As for Mark, all I can say is that I understand perfectly why people voted for BREXIT:
Because they were pitilessly lied to and manipulated to do so on an industrial scale by minority vested interests playing to pre-existing prejudices. Many BREXIT voters have therefore been simply exploited.
There is no other way of seeing it in my view.
Brexit is about controlling immigration and not stopping immigration. No matter how many times people are told, they still do not get it. The situation is that House prices have shot up, people are struggling as wages have been driven down, medical waiting times have increased and school class sizes are over 30 in some cases and yet one side keeps advocating for uncontrolled immigration. Those issues listed were not addressed by those previously in Government who happened to be on the remain side, i.e Blair, Brown, Cameron, Clegg etc. So the people who are affected by rising house prices, increased medical waiting times, wages (i.e the low skilled) etc voted as they did because they didnt trust those mentioned to address their issues. Had those mentioned (Blair, Brown, Cameron, Clegg etc), addressed those issues whilst in power, Brexit would not have happened. The issue on the remain side concerns those people that are highly skilled and oblivious to the effect that uncontrolled immigration has had to those who are low skilled.

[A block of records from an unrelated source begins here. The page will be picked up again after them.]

/-! ## §2 The bridge: coarse-function rows ⟹ spike-sum rows -/

/-- ★ **px5 g11's COARSE-FUNCTION CURRENCY ⟹ THIS SEAT's SPIKE-SUM CURRENCY**: for ANY predicate `B` on the coarse `SiteL2K` and any block predicate `P`, if `B (ι d♭)` holds for every coarse
function `d♭` with `d♭ z ≠ 0 → P z`, then `B (Σ_y d_y • b_c y)` holds for every index vector `d` with `d_y ≠ 0 → P (σ y.1)` — the spike sum IS `ι` of the one-site function
`Σ_y d_y • δ_{σ y.1} ⊗ (√c₁)⁻¹E_{y.2}` (B2c ✓`spike_eq_lift`), supported on `σ` of `d`'s support. [cite: Balaban1985BackgroundPropagators, (3.16) p.393] -/
theorem coarseRow_to_spikeRow
    (ι : (Site (F.P K) (K - n) → Matrix (Fin 2) (Fin 2) ℂ) →ₗ[ℂ] SiteL2K ℂ 3 (periodsT3 F n) c₁ W₂)
    (hι : ∀ c, ι c = toL2S F n c₁ (fun z => c (siteShift (sites_eq F n K h) z)))
    (B : SiteL2K ℂ 3 (periodsT3 F n) c₁ W₂ → Prop) (P : Site (F.P K) (K - n) → Prop)
    (hrow : ∀ db : Site (F.P K) (K - n) → Matrix (Fin 2) (Fin 2) ℂ, (∀ z, db z ≠ 0 → P z) → B (ι db))
    (d : Site (F.P n) 0 × (Fin 2 × Fin 2) → ℂ) (hd : ∀ y, d y ≠ 0 → P (siteShift (sites_eq F n K h) y.1)) :
    B (∑ y, d y • (OrthonormalBasis.mk (orthonormal_spike F) (top_le_span_spike F) : OrthonormalBasis (Site (F.P n) 0 × (Fin 2 × Fin 2)) ℂ (SiteL2K ℂ 3 (periodsT3 F n) c₁ W₂)) y) := by
  set db : Site (F.P K) (K - n) → Matrix (Fin 2) (Fin 2) ℂ :=
    ∑ y, d y • (Pi.single (siteShift (sites_eq F n K h) y.1) ((((Real.sqrt c₁ : ℝ) : ℂ))⁻¹ • Matrix.single y.2.1 y.2.2 (1 : ℂ)) :
      Site (F.P K) (K - n) → Matrix (Fin 2) (Fin 2) ℂ) with hdb
  have hsum : (∑ y, d y • (OrthonormalBasis.mk (orthonormal_spike F) (top_le_span_spike F) : OrthonormalBasis (Site (F.P n) 0 × (Fin 2 × Fin 2)) ℂ (SiteL2K ℂ 3 (periodsT3 F n) c₁ W₂)) y) = ι db := by
    rw [hdb, map_sum]
    refine Finset.sum_congr rfl fun y _ => ?_
    rw [map_smul, ← spike_eq_lift F h ι hι y]
  rw [hsum]
  refine hrow db fun z hz => ?_
  by_contra hPz
  apply hz
  rw [hdb, Finset.sum_apply]
  refine Finset.sum_eq_zero fun y _ => ?_
  rw [Pi.smul_apply]
  by_cases hy : siteShift (sites_eq F n K h) y.1 = z
  · have hdy : d y = 0 := by
      by_contra hne
      exact hPz (hy ▸ hd y hne)
    rw [hdy, zero_smul]
  · have h0 : (Pi.single (siteShift (sites_eq F n K h) y.1) ((((Real.sqrt c₁ : ℝ) : ℂ))⁻¹ • Matrix.single y.2.1 y.2.2 (1 : ℂ)) :
        Site (F.P K) (K - n) → Matrix (Fin 2) (Fin 2) ℂ) z = 0 := Pi.single_eq_of_ne' hy _
    rw [h0, smul_zero]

You don’t get that we could always control migration
You simply have not a case when we never used the powers we had
Nor is there any evidence that any of the claims you make are linked to migration anyway
So, respectfully, it is just down to bigotry which is what prejudice based on misinformation is
Thats odd, so why did Cameron go to Brussels and try and negotiate freedom of movement, and which he failed miserably. That demonstrated to those who voted Brexit that the Government does not control migration . You have immediately presumed that I voted Brexit and called me a bigot as result, but what you are is a fascist who doesnt like an opinion that disagrees with you. I may have voted remain and tried to understand why Brexiteers voted as they did, its because of people like yourself who have launched personal attacks that has led to Brexiteers hardening their attitudes and voting as they have in the last election in 2019 and Hartlepool by election. While you remain a fascist, I can see the Tories clinging on and Brexit will not be reversed.
Do you really think all migration is from the EU?
It isn’t.
Most has not been.
And since when was calling me a fascist not a personal attack?
Or posting misinformation on my blog wholly inappropriate?
Or just actually not knowing what you are talking about of any benefit
Make your case by all means, but please do it based on what is actually happening in the world. None of your claims stack
So what is it that you really want? A fantasy? It is hard to see otherwise. Is that why you vote for Johnson?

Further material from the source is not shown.